Was ist Ihr Eindruck vom Skigebiet Chongli wo die Skiwettbewerbe stattfinden werden?

Geographisch gesehen liegen die meisten Skiresorts in China in drei Regionen: im Nordosten (Songhua Resort), in der Peking-Ära (Nanshan Resort) sowie in Chongli, dem grössten und am schnellsten wachsenden Wintersportgebiet Chinas.

Chongli (Bild unten) wird über die Olympischen Winterspiele von 2022 hinaus zu einem ganzjährigen Ferien- und Sportgebiet erschlossen. Im öffentlichen Verkehr ist eine Hochgeschwindigkeits-Bahn von Peking nach Chongli geplant, welche die Strecke von 250 Kilometern in 45 Minuten zurücklegen wird.

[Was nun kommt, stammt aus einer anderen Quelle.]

import Literature.Probability.Percolation.KozmaNitzanScheme
import HarnessLib

/-!
# Kozma–Nitzan's renormalization cells IN THE PLANE `ℤ²` (the planar factor of the anchored cells of `X □ ℤ²`), part 1: squares `Q_v`, `M_v`,
# cells, between-boxes, `E_{v,x}`, stubs, stub zones; membership; one-dimensional comparisons; containments (BLUEPRINT-I-PHI §1 row "cells")

builds on p205010 (kernel theorem, internal audit signed; external expert review pending) — nothing in this file uses p205010.
Lane `prim-bschramm`, seat `prim-bschramm-p3` (the `X □ ℤ²` instance of p2-g2's anchored cell geometry `KNCells.CellGeom`, planar factor);
helper file (`--supports stmt-CriticalPhenomena-4575 --as helper`).

`L/KozmaNitzanScheme.lean` builds KN's cells inside `ℤ^d`, `d ≥ 3` (`Cells d`: the planar lattice `20r·ℤ²` embedded on the axes `x₁, x₂`).
For the product `X □ ℤ²` the cells are `B_X(anchor, R) × (planar cell)`, so the planar factor is needed as subsets of `Site 2` itself:
this file re-types the boxes of `Cells` at `d = 2` (same constants: `r = Ks`, centres `20 r v`, `Q_v = [-5r,5r]²`, `M_v = [-3r,3r]²`,
cell `[-10r,10r]²`, between-box `{5r < σ x_a < 15r} × [-5r,5r]`, `E^far = {5r < σ x_a ≤ 25r} × [-5r,5r]`, stubs
`{5r ≤ σ x_a ≤ 5r+10sj} × [-2r,2r]`, zone `{10r ≤ σ x_a ≤ 15r-10s} × [-2r,2r]`) and proves the PLANAR halves of the fields of p2-g2's
`SepGeom` / `ExitGeom` / `RunGeom` (which hold for all anchors): containments `Q ⊆ Cell`, `Btw ⊆ Cell ∪ Cell'`, `Stub ⊆ Q ∪ Btw`,
`Stub ⊆ Cell ∪ Zone`, `Efar ⊆ Btw ∪ Q'`, `M ⊆ Q`; disjointness `Q/Q`, `Q/Btw`, `Btw/Btw`, `Q/Efar`, `Btw/Efar`, `Ewv/Efar`, `Cell/Q`,
`Zone/Q`; the column facts (`cen x ∈ Q_x`, `cen x ∉ Cell_u (u ≠ x)`, `cen x ∉ Zone`); self-adjacency of `Q`, `Btw`, `Stub`.
All proofs are one-dimensional interval comparisons along a planar axis (`oneD_*`).

[cite: KozmaNitzan2024, §4 pp. 25–26 (Q_v, M_v, E_{v,x}, H^j_{v,x}) — the ℤ^d model]
-/

noncomputable section

namespace Summit.CriticalPhenomena.PercolationContinuityZ3.Theorems

namespace Transplant

open Literature.Probability.Percolation Literature.Probability.LatticeModels SimpleGraph GadgetSystem Contour
open Literature.Probability.Percolation.KozmaNitzan
open Literature.Probability.Percolation.KozmaNitzan.Cells (oth oth_ne sgOf sgOf_sign stepVec_apply_fst stepVec_apply_oth eq_oth_of_ne oth_oth
  eq_of_coords)

/-- **The parameters of the planar cells**: the number of stub levels `K ≥ 20` and the stub increment `s ≥ 1`; the scale is `r = Ks`.
[cite: KozmaNitzan2024, §4 pp. 25–26] -/
structure PCells where
  /-- the number of stub levels -/
  K : ℕ
  /-- the stub increment `r / K` -/
  s : ℕ
  /-- `K ≥ 20` -/
  hK : 20 ≤ K
  /-- `s ≥ 1` -/
  hs : 1 ≤ s

namespace PCells

variable (C : PCells)

/-- The scale `r = Ks`. [cite: KozmaNitzan2024, §4 p. 26] -/
def r : ℕ := C.K * C.s

/-- `1 ≤ r`. [folklore] -/
theorem one_le_r : (1 : ℕ) ≤ C.r := by
  have := C.hK; have := C.hs; unfold r; nlinarith

/-- `20 s ≤ r`. [folklore] -/
theorem twenty_mul_s_le_r : 20 * C.s ≤ (C.r : ℕ) := by
  unfold r; exact Nat.mul_le_mul_right _ C.hK

/-- The centre `20 r v` of the macro-vertex `v`. [cite: KozmaNitzan2024, §4 p. 26] -/
def cen (v : Site 2) : Site 2 := fun i => 20 * (C.r : ℤ) * v i

/-- The centre, coordinatewise. [folklore] -/
@[simp] theorem cen_apply (v : Site 2) (i : Fin 2) : C.cen v i = 20 * (C.r : ℤ) * v i := rfl

/-- Centres are monotone along a coordinate, with gaps of `20 r`. [folklore] -/
theorem cen_gap {u v : Site 2} {i : Fin 2} (h : u i + 1 ≤ v i) : C.cen u i + 20 * (C.r : ℤ) ≤ C.cen v i := by
  simp only [cen_apply]; nlinarith [C.one_le_r]

/-- Equal coordinates give equal centre coordinates. [folklore] -/
theorem cen_congr {u v : Site 2} {i : Fin 2} (h : u i = v i) : C.cen u i = C.cen v i := by simp only [cen_apply, h]

/-- The centre of the macro-neighbour along the axis of the step. [folklore] -/
theorem cen_add_stepVec_fst (v : Site 2) (δ : MDir) : C.cen (v + stepVec δ) δ.1 = C.cen v δ.1 + sgOf δ * (20 * (C.r : ℤ)) := by
  simp only [cen_apply, Pi.add_apply, stepVec_apply_fst]; ring

/-- The centre of the macro-neighbour across the axis of the step. [folklore] -/
theorem cen_add_stepVec_oth (v : Site 2) (δ : MDir) : C.cen (v + stepVec δ) (oth δ.1) = C.cen v (oth δ.1) := by
  simp only [cen_apply, Pi.add_apply, stepVec_apply_oth, add_zero]

/-! ## The boxes -/

/-- `Q_v = cen v + [-5r, 5r]²`. [cite: KozmaNitzan2024, §4 p. 26 (Q_v)] -/
def Q (v : Site 2) : Finset (Site 2) := Finset.Icc (C.cen v - ((5 * C.r : ℕ) : Site 2)) (C.cen v + ((5 * C.r : ℕ) : Site 2))

/-- `M_v = cen v + [-3r, 3r]²`. [cite: KozmaNitzan2024, §4 p. 26 (M_v)] -/
def M (v : Site 2) : Finset (Site 2) := Finset.Icc (C.cen v - ((3 * C.r : ℕ) : Site 2)) (C.cen v + ((3 * C.r : ℕ) : Site 2))

/-- The cell `cen v + [-10r, 10r]²`. [folklore] -/
def Cell (v : Site 2) : Finset (Site 2) := Finset.Icc (C.cen v - ((10 * C.r : ℕ) : Site 2)) (C.cen v + ((10 * C.r : ℕ) : Site 2))

/-- The between-box `cen v + {5r < σ x_a < 15r} × [-5r,5r]`. [cite: KozmaNitzan2024, §4 p. 26 (E_{v,x})] -/
def Btw (v : Site 2) (δ : MDir) : Finset (Site 2) := sBox δ.1 (sgOf δ) (C.cen v) (5 * C.r + 1) (15 * C.r - 1) (5 * C.r)

/-- `E^far_{v,x} = cen v + {5r < σ x_a ≤ 25r} × [-5r,5r]`. [cite: KozmaNitzan2024, §4 p. 26 (E_{v,x})] -/
def Efar (v : Site 2) (δ : MDir) : Finset (Site 2) := sBox δ.1 (sgOf δ) (C.cen v) (5 * C.r + 1) (25 * C.r) (5 * C.r)

/-- `E_{v,x} = Btw ∪ Q_x`. [cite: KozmaNitzan2024, §4 p. 26 (E_{v,x})] -/
def Ewv (v : Site 2) (δ : MDir) : Finset (Site 2) := C.Btw v δ ∪ C.Q (v + stepVec δ)

/-- The stub `H^j_{v,x} = cen v + {5r ≤ σ x_a ≤ 5r + 10sj} × [-2r,2r]`. [cite: KozmaNitzan2024, §4 p. 26 (H^j_{v,x})] -/
def Stub (v : Site 2) (δ : MDir) (j : ℕ) : Finset (Site 2) := sBox δ.1 (sgOf δ) (C.cen v) (5 * C.r) (5 * C.r + 10 * C.s * j) (2 * C.r)

/-- The stub zone `cen v + {10r ≤ σ x_a ≤ 15r - 10s} × [-2r,2r]`. [cite: KozmaNitzan2024, §4 p. 26] -/
def Zone (v : Site 2) (δ : MDir) : Finset (Site 2) := sBox δ.1 (sgOf δ) (C.cen v) (10 * C.r) (15 * C.r - 10 * C.s) (2 * C.r)

/-! ## Membership -/

/-- Membership in a centred square of half-width `w`. [folklore] -/
theorem mem_sq_iff {v : Site 2} {w : ℕ} {t : Site 2} :
    t ∈ Finset.Icc (C.cen v - ((w : ℕ) : Site 2)) (C.cen v + ((w : ℕ) : Site 2)) ↔ ∀ i, C.cen v i - w ≤ t i ∧ t i ≤ C.cen v i + w := by
  rw [mem_Icc_iff]
  refine forall_congr' fun i => ?_
  simp only [Pi.sub_apply, Pi.add_apply, Pi.natCast_apply]

/-- Membership in a planar signed box: the level along the axis and the transverse coordinate. [folklore] -/
theorem mem_psBox_iff {δ : MDir} {c : Site 2} {α β w : ℤ} {t : Site 2} :
    t ∈ sBox δ.1 (sgOf δ) c α β w ↔ (α ≤ sgOf δ * (t δ.1 - c δ.1) ∧ sgOf δ * (t δ.1 - c δ.1) ≤ β) ∧
      (c (oth δ.1) - w ≤ t (oth δ.1) ∧ t (oth δ.1) ≤ c (oth δ.1) + w) := by
  rw [mem_sBox_iff (sgOf_sign δ)]
  refine and_congr_right fun _ => ⟨fun h => h _ (oth_ne δ.1), fun h j hj => ?_⟩
  rw [eq_oth_of_ne hj]; exact h

/-! ## One-dimensional comparisons (`m, n` macro-coordinates, `R = r`) -/

section OneD

variable {R : ℤ} (hR : 1 ≤ R)
include hR

/-- Two squares' intervals around different centre lines are disjoint. [folklore] -/
theorem oneD_sq_sq {m n t : ℤ} {w w' : ℤ} (hw : w + w' < 20 * R) (h1 : 20 * R * m - w ≤ t ∧ t ≤ 20 * R * m + w)
    (h2 : 20 * R * n - w' ≤ t ∧ t ≤ 20 * R * n + w') : m = n := by
  by_contra hne
  rcases lt_or_gt_of_ne hne with h | h
  · have : 20 * R * m + 20 * R ≤ 20 * R * n := by nlinarith
    omega
  · have : 20 * R * n + 20 * R ≤ 20 * R * m := by nlinarith
    omega

/-- A square interval (half-width `≤ 5R`) misses a signed range `[5R+1, β]`, `β ≤ 35R - ... `: here the between/Efar ranges, which lie
strictly beyond `5R` from their own centre and (for `Btw`) strictly before `15R`. General form: level in `[5R+1, 15R-1]`. [folklore] -/
theorem oneD_sq_btw {m n t σ : ℤ} (hσ : σ = 1 ∨ σ = -1) (h1 : 20 * R * m - 5 * R ≤ t ∧ t ≤ 20 * R * m + 5 * R)
    (h2 : 5 * R + 1 ≤ σ * (t - 20 * R * n) ∧ σ * (t - 20 * R * n) ≤ 15 * R - 1) : False := by
  rcases hσ with rfl | rfl
  · rcases le_or_gt m n with h | h
    · have : 20 * R * m ≤ 20 * R * n := by nlinarith
      omega
    · have : 20 * R * n + 20 * R ≤ 20 * R * m := by nlinarith
      omega
  · rcases le_or_gt n m with h | h
    · have : 20 * R * n ≤ 20 * R * m := by nlinarith
      omega
    · have : 20 * R * m + 20 * R ≤ 20 * R * n := by nlinarith
      omega

/-- A square interval around `m` meets the `Efar` range `[5R+1, 25R]` from `n` only if `m` is the far endpoint `n + σ`. [folklore] -/
theorem oneD_sq_efar {m n t σ : ℤ} (hσ : σ = 1 ∨ σ = -1) (h1 : 20 * R * m - 5 * R ≤ t ∧ t ≤ 20 * R * m + 5 * R)
    (h2 : 5 * R + 1 ≤ σ * (t - 20 * R * n) ∧ σ * (t - 20 * R * n) ≤ 25 * R) : m = n + σ := by
  rcases hσ with rfl | rfl
  · by_contra hne
    rcases lt_or_gt_of_ne hne with h | h
    · rcases le_or_gt m n with h' | h'
      · have : 20 * R * m ≤ 20 * R * n := by nlinarith
        omega
      · omega
    · have : 20 * R * n + 40 * R ≤ 20 * R * m := by nlinarith
      omega
  · by_contra hne
    rcases lt_or_gt_of_ne hne with h | h
    · have : 20 * R * m + 40 * R ≤ 20 * R * n := by nlinarith
      omega
    · rcases le_or_gt n m with h' | h'
      · have : 20 * R * n ≤ 20 * R * m := by nlinarith
        omega
      · omega

/-- Two between ranges (open strips strictly between consecutive centre lines) meet only if they are the same strip: with
`lo σ n := if σ = 1 then n else n - 1` the strip is `(20R·lo + 5R, 20R·lo + 15R)`. [folklore] -/
theorem oneD_btw_btw {n n' t σ σ' : ℤ} (hσ : σ = 1 ∨ σ = -1) (hσ' : σ' = 1 ∨ σ' = -1)
    (h1 : 5 * R + 1 ≤ σ * (t - 20 * R * n) ∧ σ * (t - 20 * R * n) ≤ 15 * R - 1)
    (h2 : 5 * R + 1 ≤ σ' * (t - 20 * R * n') ∧ σ' * (t - 20 * R * n') ≤ 15 * R - 1) :
    (n = n' ∧ σ = σ') ∨ (n' = n + σ ∧ σ' = -σ) := by
  -- reduce both to the lower endpoint of the strip
  have key : ∀ {a b : ℤ}, 20 * R * a + 5 * R + 1 ≤ t → t ≤ 20 * R * a + 15 * R - 1 → 20 * R * b + 5 * R + 1 ≤ t →
      t ≤ 20 * R * b + 15 * R - 1 → a = b := by
    intro a b ha1 ha2 hb1 hb2
    by_contra hne
    rcases lt_or_gt_of_ne hne with h | h
    · have : 20 * R * a + 20 * R ≤ 20 * R * b := by nlinarith
      omega
    · have : 20 * R * b + 20 * R ≤ 20 * R * a := by nlinarith
      omega
  rcases hσ with rfl | rfl <;> rcases hσ' with rfl | rfl
  · left; exact ⟨key (by omega) (by omega) (by omega) (by omega), rfl⟩
  · right
    have := key (a := n) (b := n' - 1) (by omega) (by omega) (by nlinarith) (by nlinarith)
    exact ⟨by omega, by norm_num⟩
  · right
    have := key (a := n - 1) (b := n') (by nlinarith) (by nlinarith) (by omega) (by omega)
    exact ⟨by omega, by norm_num⟩
  · left
    have := key (a := n - 1) (b := n' - 1) (by nlinarith) (by nlinarith) (by nlinarith) (by nlinarith)
    exact ⟨by omega, rfl⟩

/-- A centre line meets no zone/stub-beyond range: `20 R k ∉ [10R, 15R - 1]·σ`-levels. More generally a level range `[α, β]` with
`0 < α` and `β < 20R` contains no multiple of `20R`. [folklore] -/
theorem oneD_cen_range {m n σ α β : ℤ} (hσ : σ = 1 ∨ σ = -1) (hα : 0 < α) (hβ : β < 20 * R)
    (h : α ≤ σ * (20 * R * m - 20 * R * n) ∧ σ * (20 * R * m - 20 * R * n) ≤ β) : False := by
  rcases hσ with rfl | rfl
  · rcases le_or_gt m n with h' | h'
    · have : 20 * R * m ≤ 20 * R * n := by nlinarith
      omega
    · have : 20 * R * n + 20 * R ≤ 20 * R * m := by nlinarith
      omega
  · rcases le_or_gt n m with h' | h'
    · have : 20 * R * n ≤ 20 * R * m := by nlinarith
      omega
    · have : 20 * R * m + 20 * R ≤ 20 * R * n := by nlinarith
      omega

end OneD

/-! ## Containments -/

/-- `M_v ⊆ Q_v`. [folklore] -/
theorem M_subset_Q (v : Site 2) : C.M v ⊆ C.Q v := by
  intro t ht
  rw [M, C.mem_sq_iff] at ht
  rw [Q, C.mem_sq_iff]
  intro i; have := ht i; push_cast at this ⊢; constructor <;> omega

/-- `Q_v ⊆ Cell_v`. [folklore] -/
theorem Q_subset_Cell (v : Site 2) : (C.Q v : Finset (Site 2)) ⊆ C.Cell v := by
  intro t ht
  rw [Q, C.mem_sq_iff] at ht
  rw [Cell, C.mem_sq_iff]
  intro i; have := ht i; push_cast at this ⊢; constructor <;> omega

/-- The centre of `x` lies in `Q_x`. [folklore] -/
theorem cen_mem_Q (x : Site 2) : C.cen x ∈ C.Q x := by
  rw [Q, C.mem_sq_iff]; intro i; push_cast; constructor <;> omega

/-- `0 ∈ Q_0`. [folklore] -/
theorem zero_mem_Q_zero : (0 : Site 2) ∈ C.Q 0 := by
  have h := C.cen_mem_Q 0
  have h0 : C.cen 0 = 0 := by funext i; simp
  rwa [h0] at h

/-- `Btw_{v,δ} ⊆ Cell_v ∪ Cell_{v+δ}`. [folklore] -/
theorem Btw_subset_Cells (v : Site 2) (δ : MDir) : C.Btw v δ ⊆ C.Cell v ∪ C.Cell (v + stepVec δ) := by
  intro t ht
  rw [Btw, mem_psBox_iff] at ht
  obtain ⟨⟨h1, h2⟩, h3, h4⟩ := ht
  rw [Finset.mem_union, Cell, Cell, C.mem_sq_iff, C.mem_sq_iff]
  have hf := C.cen_add_stepVec_fst v δ
  have ho := C.cen_add_stepVec_oth v δ
  by_cases hlev : sgOf δ * (t δ.1 - C.cen v δ.1) ≤ 10 * C.r
  · left
    intro i
    rcases eq_or_ne i δ.1 with rfl | hi
    · rcases sgOf_sign δ with hs | hs <;> rw [hs] at h1 h2 hlev <;> push_cast <;> constructor <;> omega
    · rw [eq_oth_of_ne hi]; push_cast; constructor <;> omega
  · right
    intro i
    rcases eq_or_ne i δ.1 with rfl | hi
    · rw [hf]
      rcases sgOf_sign δ with hs | hs <;> rw [hs] at h1 h2 hlev ⊢ <;> push_cast <;> constructor <;> omega
    · rw [eq_oth_of_ne hi, ho]; push_cast; constructor <;> omega

/-- `H^j ⊆ Q_v ∪ Btw` for `j + 1 ≤ K`. [folklore] -/
theorem Stub_subset_Q_union_Btw (v : Site 2) (δ : MDir) {j : ℕ} (hj : j < C.K) : (C.Stub v δ j : Finset (Site 2)) ⊆ C.Q v ∪ C.Btw v δ := by
  intro t ht
  rw [Stub, mem_psBox_iff] at ht
  obtain ⟨⟨h1, h2⟩, h3, h4⟩ := ht
  have hsj : 10 * (C.s : ℤ) * j ≤ 10 * C.r - 10 * C.s := by
    have : C.s * (j + 1) ≤ C.s * C.K := Nat.mul_le_mul_left _ (by omega)
    have hr : (C.r : ℤ) = C.K * C.s := by simp [r]
    nlinarith
  have hs1 := C.hs
  rw [Finset.mem_union, Q, C.mem_sq_iff, Btw, mem_psBox_iff]
  by_cases hlev : sgOf δ * (t δ.1 - C.cen v δ.1) ≤ 5 * C.r
  · left
    intro i
    rcases eq_or_ne i δ.1 with rfl | hi
    · rcases sgOf_sign δ with hs | hs <;> rw [hs] at h1 hlev <;> push_cast <;> constructor <;> omega
    · rw [eq_oth_of_ne hi]; push_cast; constructor <;> omega
  · right
    refine ⟨⟨by omega, by omega⟩, by omega, by omega⟩

/-- `H^j ⊆ Cell_v ∪ Zone` for `j + 1 ≤ K`. [folklore] -/
theorem Stub_subset_Cell_union_Zone (v : Site 2) (δ : MDir) {j : ℕ} (hj : j < C.K) : (C.Stub v δ j : Finset (Site 2)) ⊆ C.Cell v ∪ C.Zone v δ := by
  intro t ht
  rw [Stub, mem_psBox_iff] at ht
  obtain ⟨⟨h1, h2⟩, h3, h4⟩ := ht
  have hsj : 10 * (C.s : ℤ) * j ≤ 10 * C.r - 10 * C.s := by
    have : C.s * (j + 1) ≤ C.s * C.K := Nat.mul_le_mul_left _ (by omega)
    have hr : (C.r : ℤ) = C.K * C.s := by simp [r]
    nlinarith
  rw [Finset.mem_union, Cell, C.mem_sq_iff, Zone, mem_psBox_iff]
  by_cases hlev : sgOf δ * (t δ.1 - C.cen v δ.1) ≤ 10 * C.r
  · left
    intro i
    rcases eq_or_ne i δ.1 with rfl | hi
    · rcases sgOf_sign δ with hs | hs <;> rw [hs] at h1 hlev <;> push_cast <;> constructor <;> omega
    · rw [eq_oth_of_ne hi]; push_cast; constructor <;> omega
  · right
    refine ⟨⟨by omega, by omega⟩, by omega, by omega⟩

/-- `E^far ⊆ Btw ∪ Q_{v+δ}`. [folklore] -/
theorem Efar_subset_Btw_union_Q (v : Site 2) (δ : MDir) : (C.Efar v δ : Finset (Site 2)) ⊆ C.Btw v δ ∪ C.Q (v + stepVec δ) := by
  intro t ht
  rw [Efar, mem_psBox_iff] at ht
  obtain ⟨⟨h1, h2⟩, h3, h4⟩ := ht
  rw [Finset.mem_union, Btw, mem_psBox_iff, Q, C.mem_sq_iff]
  by_cases hlev : sgOf δ * (t δ.1 - C.cen v δ.1) ≤ 15 * C.r - 1
  · left
    exact ⟨⟨by omega, by omega⟩, by omega, by omega⟩
  · right
    have hf := C.cen_add_stepVec_fst v δ
    have ho := C.cen_add_stepVec_oth v δ
    intro i
    rcases eq_or_ne i δ.1 with rfl | hi
    · rw [hf]
      rcases sgOf_sign δ with hs | hs <;> rw [hs] at h2 hlev ⊢ <;> push_cast at h2 ⊢ <;> constructor <;> omega
    · rw [eq_oth_of_ne hi, ho]; push_cast at h3 h4 ⊢; constructor <;> omega

end PCells

end Transplant

end Summit.CriticalPhenomena.PercolationContinuityZ3.Theorems

end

Ausserdem ist eine Autobahn vorgesehen, auf der man von der Hauptstadt in zwei Stunden nach Chongli gelangen wird.

Darüber hinaus sind medizinische Einrichtungen wie Spitäler und Kliniken geplant sowie eines der modernsten Telekommunikations-Systeme in der Region, das innert der nächsten zwei Jahre vollumfänglich mit 5G funktionieren wird.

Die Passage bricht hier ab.